> [What this task involves]: Among the entries below, how many lines include the word "invariance"? Reply with only the number.

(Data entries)
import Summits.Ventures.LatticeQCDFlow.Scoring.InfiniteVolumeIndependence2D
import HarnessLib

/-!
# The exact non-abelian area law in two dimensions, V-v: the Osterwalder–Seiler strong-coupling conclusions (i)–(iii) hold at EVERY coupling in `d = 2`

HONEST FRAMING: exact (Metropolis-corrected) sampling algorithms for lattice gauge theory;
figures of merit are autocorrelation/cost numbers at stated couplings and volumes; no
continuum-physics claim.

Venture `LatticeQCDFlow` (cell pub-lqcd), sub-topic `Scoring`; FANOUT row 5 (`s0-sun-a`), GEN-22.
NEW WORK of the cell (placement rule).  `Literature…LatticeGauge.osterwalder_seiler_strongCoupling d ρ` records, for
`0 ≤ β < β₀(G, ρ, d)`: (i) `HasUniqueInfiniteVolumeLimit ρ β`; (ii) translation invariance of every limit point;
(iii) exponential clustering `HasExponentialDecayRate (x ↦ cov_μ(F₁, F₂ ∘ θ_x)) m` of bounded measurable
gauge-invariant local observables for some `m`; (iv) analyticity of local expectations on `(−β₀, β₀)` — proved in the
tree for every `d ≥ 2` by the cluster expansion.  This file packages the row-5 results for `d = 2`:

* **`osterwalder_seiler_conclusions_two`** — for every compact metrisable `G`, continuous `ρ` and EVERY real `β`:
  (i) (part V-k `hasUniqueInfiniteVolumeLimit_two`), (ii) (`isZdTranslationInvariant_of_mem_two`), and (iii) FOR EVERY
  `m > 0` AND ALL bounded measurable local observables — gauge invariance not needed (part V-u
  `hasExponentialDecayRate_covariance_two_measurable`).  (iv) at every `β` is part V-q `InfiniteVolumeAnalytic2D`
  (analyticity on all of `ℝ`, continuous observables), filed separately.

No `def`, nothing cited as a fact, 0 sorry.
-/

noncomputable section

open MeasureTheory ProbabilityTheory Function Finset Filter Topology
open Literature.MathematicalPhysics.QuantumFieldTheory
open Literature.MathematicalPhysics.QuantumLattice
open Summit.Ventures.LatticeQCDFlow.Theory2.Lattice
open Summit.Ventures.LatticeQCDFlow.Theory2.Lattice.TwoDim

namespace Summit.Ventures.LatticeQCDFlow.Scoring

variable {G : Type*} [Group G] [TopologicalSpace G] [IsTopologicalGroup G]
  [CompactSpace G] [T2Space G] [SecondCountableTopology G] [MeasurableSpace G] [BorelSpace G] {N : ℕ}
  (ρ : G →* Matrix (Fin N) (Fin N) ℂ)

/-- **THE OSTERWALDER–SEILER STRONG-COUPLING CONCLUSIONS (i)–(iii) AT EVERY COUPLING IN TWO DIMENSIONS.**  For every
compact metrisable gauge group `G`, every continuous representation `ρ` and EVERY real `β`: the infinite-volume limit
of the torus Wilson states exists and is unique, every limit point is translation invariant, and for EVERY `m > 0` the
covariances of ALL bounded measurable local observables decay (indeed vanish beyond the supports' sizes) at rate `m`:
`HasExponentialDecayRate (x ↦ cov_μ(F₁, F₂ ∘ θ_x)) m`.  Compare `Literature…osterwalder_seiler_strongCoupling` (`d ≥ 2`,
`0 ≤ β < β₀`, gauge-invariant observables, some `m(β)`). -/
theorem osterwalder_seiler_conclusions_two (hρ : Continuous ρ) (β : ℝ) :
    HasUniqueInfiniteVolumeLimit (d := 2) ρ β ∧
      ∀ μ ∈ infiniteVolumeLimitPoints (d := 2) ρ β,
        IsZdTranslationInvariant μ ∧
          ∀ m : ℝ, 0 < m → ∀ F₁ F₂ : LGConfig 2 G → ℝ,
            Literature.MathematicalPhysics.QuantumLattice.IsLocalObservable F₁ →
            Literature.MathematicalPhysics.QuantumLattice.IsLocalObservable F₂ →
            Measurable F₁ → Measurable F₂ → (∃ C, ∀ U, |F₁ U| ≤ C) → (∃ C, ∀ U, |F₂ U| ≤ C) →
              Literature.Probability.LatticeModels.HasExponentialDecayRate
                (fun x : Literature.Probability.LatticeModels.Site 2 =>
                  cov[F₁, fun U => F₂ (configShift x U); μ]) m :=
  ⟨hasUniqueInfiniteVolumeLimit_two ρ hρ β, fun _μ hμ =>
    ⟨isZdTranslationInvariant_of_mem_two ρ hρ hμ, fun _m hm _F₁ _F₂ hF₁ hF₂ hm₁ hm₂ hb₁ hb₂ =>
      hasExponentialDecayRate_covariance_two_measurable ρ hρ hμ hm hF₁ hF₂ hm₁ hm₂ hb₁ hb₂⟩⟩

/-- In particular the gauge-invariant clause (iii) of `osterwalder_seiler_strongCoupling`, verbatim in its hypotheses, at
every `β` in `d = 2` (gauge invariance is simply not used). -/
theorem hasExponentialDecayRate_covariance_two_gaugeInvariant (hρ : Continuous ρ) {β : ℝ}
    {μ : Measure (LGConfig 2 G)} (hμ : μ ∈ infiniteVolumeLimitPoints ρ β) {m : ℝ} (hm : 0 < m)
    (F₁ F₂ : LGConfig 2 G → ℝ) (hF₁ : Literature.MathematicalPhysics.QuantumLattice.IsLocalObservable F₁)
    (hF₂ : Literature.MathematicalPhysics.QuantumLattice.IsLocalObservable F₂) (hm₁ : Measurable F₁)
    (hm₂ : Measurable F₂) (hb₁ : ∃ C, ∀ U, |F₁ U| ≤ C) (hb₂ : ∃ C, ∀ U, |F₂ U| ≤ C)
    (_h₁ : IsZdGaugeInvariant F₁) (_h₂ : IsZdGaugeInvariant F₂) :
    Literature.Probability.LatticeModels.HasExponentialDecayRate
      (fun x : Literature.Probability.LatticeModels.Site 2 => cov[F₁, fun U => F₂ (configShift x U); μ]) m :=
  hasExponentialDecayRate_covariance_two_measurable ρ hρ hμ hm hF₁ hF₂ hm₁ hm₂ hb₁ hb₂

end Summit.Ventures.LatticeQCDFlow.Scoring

> [Answer]: 3